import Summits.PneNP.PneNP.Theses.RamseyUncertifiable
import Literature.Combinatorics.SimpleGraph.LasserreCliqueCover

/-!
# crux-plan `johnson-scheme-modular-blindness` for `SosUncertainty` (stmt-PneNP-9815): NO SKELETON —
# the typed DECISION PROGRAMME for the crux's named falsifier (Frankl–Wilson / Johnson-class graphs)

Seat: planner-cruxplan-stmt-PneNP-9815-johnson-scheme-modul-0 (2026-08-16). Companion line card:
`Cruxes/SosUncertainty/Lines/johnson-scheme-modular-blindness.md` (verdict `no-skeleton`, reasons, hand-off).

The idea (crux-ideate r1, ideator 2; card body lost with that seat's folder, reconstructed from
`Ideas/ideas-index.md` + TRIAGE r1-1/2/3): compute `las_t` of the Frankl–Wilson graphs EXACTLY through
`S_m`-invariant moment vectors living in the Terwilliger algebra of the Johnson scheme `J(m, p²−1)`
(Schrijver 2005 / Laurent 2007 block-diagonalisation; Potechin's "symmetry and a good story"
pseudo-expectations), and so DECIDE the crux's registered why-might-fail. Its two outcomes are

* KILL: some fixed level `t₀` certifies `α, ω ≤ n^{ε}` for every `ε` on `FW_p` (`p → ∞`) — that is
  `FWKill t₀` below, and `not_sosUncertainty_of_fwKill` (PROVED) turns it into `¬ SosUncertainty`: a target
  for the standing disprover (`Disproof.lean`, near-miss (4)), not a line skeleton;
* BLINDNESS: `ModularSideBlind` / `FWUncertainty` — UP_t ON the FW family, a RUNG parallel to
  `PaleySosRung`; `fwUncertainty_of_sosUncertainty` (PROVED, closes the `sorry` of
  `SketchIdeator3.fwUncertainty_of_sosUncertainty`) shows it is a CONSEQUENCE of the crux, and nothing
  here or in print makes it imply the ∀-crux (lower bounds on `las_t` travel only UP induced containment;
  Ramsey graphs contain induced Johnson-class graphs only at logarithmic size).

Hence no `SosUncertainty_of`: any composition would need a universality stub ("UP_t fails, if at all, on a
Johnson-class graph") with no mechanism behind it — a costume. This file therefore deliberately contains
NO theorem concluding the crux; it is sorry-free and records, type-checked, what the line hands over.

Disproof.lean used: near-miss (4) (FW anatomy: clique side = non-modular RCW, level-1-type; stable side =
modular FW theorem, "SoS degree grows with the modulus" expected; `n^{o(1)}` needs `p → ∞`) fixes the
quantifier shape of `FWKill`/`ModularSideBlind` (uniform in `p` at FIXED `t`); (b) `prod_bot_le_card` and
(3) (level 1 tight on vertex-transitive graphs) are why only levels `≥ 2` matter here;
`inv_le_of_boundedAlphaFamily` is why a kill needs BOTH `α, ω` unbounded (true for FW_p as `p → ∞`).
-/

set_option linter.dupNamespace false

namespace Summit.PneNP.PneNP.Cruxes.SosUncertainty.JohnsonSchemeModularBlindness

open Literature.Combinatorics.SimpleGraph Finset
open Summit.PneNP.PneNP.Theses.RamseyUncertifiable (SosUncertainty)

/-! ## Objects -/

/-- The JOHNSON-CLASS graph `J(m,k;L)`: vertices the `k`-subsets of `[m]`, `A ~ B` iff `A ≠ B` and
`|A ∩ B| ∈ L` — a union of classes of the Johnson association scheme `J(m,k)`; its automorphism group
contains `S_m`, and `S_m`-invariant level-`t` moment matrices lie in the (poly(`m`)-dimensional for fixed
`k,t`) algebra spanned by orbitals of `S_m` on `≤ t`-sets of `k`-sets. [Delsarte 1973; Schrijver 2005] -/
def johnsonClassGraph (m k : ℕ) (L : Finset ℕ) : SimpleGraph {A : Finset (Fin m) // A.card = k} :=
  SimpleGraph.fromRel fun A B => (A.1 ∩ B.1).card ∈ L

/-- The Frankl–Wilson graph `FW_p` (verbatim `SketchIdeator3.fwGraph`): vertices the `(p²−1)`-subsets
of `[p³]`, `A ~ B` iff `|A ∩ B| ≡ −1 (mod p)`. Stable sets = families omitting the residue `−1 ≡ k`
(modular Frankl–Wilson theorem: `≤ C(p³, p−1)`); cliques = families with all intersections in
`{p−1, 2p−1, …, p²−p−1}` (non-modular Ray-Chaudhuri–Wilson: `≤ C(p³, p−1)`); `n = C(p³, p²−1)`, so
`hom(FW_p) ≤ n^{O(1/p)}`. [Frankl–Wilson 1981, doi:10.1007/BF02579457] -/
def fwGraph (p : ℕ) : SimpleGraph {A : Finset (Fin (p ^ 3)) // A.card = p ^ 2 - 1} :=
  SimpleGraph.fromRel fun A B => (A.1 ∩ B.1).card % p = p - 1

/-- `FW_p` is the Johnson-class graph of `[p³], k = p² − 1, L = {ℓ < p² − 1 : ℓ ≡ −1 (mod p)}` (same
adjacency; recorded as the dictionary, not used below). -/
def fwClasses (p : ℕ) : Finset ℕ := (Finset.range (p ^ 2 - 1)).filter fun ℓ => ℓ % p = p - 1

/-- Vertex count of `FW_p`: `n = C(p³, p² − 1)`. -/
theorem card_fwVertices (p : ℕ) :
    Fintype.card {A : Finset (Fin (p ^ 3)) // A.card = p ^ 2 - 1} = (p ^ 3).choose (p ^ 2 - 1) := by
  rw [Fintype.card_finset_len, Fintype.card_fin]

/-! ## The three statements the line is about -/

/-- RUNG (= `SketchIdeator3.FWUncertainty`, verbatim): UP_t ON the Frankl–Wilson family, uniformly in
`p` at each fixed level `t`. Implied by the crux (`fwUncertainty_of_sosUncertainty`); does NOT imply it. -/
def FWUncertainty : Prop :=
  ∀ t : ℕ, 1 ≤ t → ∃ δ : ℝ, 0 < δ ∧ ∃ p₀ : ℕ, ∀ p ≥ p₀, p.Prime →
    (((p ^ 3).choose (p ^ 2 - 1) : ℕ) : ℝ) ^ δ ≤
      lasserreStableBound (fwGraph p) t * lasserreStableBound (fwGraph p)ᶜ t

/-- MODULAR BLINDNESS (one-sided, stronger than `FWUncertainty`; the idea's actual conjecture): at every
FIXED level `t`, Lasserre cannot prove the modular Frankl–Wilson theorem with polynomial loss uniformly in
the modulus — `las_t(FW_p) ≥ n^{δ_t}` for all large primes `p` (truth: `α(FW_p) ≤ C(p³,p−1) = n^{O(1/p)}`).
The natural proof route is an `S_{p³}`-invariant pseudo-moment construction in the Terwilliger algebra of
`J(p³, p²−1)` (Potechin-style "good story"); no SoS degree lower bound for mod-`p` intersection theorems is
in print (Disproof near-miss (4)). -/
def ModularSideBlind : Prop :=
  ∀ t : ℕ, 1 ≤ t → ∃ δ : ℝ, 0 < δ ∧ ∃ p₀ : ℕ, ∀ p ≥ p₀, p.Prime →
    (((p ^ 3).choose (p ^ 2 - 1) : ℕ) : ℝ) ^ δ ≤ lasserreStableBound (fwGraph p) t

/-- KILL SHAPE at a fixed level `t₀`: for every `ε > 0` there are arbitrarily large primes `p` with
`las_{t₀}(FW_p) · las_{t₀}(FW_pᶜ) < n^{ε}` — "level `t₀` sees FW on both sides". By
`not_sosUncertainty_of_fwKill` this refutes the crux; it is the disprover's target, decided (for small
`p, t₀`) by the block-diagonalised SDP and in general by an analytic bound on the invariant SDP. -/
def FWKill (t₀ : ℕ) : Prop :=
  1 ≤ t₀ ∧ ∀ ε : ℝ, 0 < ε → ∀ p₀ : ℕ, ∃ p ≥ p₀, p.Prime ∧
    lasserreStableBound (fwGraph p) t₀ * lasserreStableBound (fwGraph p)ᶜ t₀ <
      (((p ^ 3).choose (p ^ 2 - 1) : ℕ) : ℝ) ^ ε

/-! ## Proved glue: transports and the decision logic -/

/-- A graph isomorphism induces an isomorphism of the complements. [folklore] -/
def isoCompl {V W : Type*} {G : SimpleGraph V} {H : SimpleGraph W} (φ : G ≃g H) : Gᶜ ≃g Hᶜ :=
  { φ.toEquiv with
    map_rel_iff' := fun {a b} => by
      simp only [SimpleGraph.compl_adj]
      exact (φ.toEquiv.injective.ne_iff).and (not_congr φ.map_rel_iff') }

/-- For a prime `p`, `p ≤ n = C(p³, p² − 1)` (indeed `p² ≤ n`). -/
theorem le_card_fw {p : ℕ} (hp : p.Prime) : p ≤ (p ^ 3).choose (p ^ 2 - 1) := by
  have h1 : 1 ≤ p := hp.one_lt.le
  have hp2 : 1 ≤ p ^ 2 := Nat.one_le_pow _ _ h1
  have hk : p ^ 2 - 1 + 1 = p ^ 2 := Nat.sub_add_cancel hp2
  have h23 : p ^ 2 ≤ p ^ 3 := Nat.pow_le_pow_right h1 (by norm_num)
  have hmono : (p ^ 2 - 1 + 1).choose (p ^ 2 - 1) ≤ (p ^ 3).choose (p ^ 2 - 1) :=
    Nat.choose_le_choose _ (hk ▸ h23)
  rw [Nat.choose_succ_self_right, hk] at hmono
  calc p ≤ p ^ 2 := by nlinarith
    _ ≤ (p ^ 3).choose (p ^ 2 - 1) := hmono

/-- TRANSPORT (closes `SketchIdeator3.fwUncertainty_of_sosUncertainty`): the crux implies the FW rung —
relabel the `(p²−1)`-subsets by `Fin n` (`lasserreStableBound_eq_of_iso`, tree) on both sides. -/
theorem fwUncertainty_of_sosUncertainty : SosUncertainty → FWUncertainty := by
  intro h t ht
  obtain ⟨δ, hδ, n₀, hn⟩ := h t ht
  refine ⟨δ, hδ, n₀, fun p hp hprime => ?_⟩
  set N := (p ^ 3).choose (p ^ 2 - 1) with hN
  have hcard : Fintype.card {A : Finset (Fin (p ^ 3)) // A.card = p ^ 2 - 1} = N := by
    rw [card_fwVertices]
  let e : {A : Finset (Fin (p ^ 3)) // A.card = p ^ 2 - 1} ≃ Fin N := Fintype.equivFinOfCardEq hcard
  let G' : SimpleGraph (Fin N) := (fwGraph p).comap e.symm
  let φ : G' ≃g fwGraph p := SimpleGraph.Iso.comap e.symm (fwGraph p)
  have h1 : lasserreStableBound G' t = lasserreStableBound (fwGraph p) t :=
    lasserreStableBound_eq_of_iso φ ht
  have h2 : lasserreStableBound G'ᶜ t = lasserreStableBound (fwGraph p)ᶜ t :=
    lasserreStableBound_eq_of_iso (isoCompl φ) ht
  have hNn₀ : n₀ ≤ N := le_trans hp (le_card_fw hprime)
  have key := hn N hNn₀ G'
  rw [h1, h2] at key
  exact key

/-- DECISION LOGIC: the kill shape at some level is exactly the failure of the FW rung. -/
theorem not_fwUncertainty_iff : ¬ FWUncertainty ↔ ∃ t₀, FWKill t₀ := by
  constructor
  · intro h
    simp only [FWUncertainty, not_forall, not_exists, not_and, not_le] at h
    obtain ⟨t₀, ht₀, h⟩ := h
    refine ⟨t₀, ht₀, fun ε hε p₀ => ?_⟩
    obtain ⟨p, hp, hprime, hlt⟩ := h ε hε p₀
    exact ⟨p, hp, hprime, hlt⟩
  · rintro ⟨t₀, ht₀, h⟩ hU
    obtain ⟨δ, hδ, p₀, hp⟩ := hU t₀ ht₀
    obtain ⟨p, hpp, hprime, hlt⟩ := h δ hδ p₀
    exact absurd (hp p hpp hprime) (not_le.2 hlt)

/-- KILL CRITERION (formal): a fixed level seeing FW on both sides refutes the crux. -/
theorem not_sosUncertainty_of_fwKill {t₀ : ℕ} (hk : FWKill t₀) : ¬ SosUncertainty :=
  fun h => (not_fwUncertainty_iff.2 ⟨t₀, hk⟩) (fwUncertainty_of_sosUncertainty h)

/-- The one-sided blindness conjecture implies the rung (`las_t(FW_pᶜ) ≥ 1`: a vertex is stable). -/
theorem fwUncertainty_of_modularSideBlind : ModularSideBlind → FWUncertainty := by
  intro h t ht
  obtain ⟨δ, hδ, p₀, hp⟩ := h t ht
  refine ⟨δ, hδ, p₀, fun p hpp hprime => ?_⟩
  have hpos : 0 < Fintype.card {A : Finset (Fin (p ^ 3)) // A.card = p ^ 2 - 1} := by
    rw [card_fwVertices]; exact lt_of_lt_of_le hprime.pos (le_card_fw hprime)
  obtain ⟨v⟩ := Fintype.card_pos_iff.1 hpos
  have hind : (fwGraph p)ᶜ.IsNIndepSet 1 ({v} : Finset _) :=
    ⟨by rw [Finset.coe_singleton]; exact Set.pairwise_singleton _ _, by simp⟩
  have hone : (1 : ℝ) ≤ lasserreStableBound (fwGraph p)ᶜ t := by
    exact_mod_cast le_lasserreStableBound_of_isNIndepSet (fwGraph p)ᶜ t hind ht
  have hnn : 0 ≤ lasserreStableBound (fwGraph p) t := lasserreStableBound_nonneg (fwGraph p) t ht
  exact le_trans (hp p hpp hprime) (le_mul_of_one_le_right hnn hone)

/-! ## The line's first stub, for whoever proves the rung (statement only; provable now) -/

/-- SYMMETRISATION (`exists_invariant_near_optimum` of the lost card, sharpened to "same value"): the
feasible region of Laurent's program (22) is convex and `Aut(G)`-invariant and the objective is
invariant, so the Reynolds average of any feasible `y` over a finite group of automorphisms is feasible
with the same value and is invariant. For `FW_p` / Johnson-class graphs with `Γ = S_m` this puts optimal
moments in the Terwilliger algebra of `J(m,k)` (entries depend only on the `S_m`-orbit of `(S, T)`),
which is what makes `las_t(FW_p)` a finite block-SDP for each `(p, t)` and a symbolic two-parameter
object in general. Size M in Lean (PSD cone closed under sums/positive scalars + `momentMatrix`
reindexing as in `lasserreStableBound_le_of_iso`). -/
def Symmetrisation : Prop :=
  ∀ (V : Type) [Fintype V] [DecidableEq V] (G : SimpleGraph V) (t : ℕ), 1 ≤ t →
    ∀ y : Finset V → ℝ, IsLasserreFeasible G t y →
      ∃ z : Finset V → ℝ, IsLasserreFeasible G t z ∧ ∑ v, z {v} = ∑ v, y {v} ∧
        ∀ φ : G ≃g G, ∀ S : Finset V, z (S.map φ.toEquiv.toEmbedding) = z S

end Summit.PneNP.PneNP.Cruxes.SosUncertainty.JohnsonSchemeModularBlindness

▸ **Exercise**
Go to the line in the material above that contains "RUNG parallel to" and copy exactly from there through the line that contains "## Objects -/", stopping after it.

▸ **Task result**
* BLINDNESS: `ModularSideBlind` / `FWUncertainty` — UP_t ON the FW family, a RUNG parallel to
  `PaleySosRung`; `fwUncertainty_of_sosUncertainty` (PROVED, closes the `sorry` of
  `SketchIdeator3.fwUncertainty_of_sosUncertainty`) shows it is a CONSEQUENCE of the crux, and nothing
  here or in print makes it imply the ∀-crux (lower bounds on `las_t` travel only UP induced containment;
  Ramsey graphs contain induced Johnson-class graphs only at logarithmic size).

Hence no `SosUncertainty_of`: any composition would need a universality stub ("UP_t fails, if at all, on a
Johnson-class graph") with no mechanism behind it — a costume. This file therefore deliberately contains
NO theorem concluding the crux; it is sorry-free and records, type-checked, what the line hands over.

Disproof.lean used: near-miss (4) (FW anatomy: clique side = non-modular RCW, level-1-type; stable side =
modular FW theorem, "SoS degree grows with the modulus" expected; `n^{o(1)}` needs `p → ∞`) fixes the
quantifier shape of `FWKill`/`ModularSideBlind` (uniform in `p` at FIXED `t`); (b) `prod_bot_le_card` and
(3) (level 1 tight on vertex-transitive graphs) are why only levels `≥ 2` matter here;
`inv_le_of_boundedAlphaFamily` is why a kill needs BOTH `α, ω` unbounded (true for FW_p as `p → ∞`).
-/

set_option linter.dupNamespace false

namespace Summit.PneNP.PneNP.Cruxes.SosUncertainty.JohnsonSchemeModularBlindness

open Literature.Combinatorics.SimpleGraph Finset
open Summit.PneNP.PneNP.Theses.RamseyUncertifiable (SosUncertainty)

/-! ## Objects -/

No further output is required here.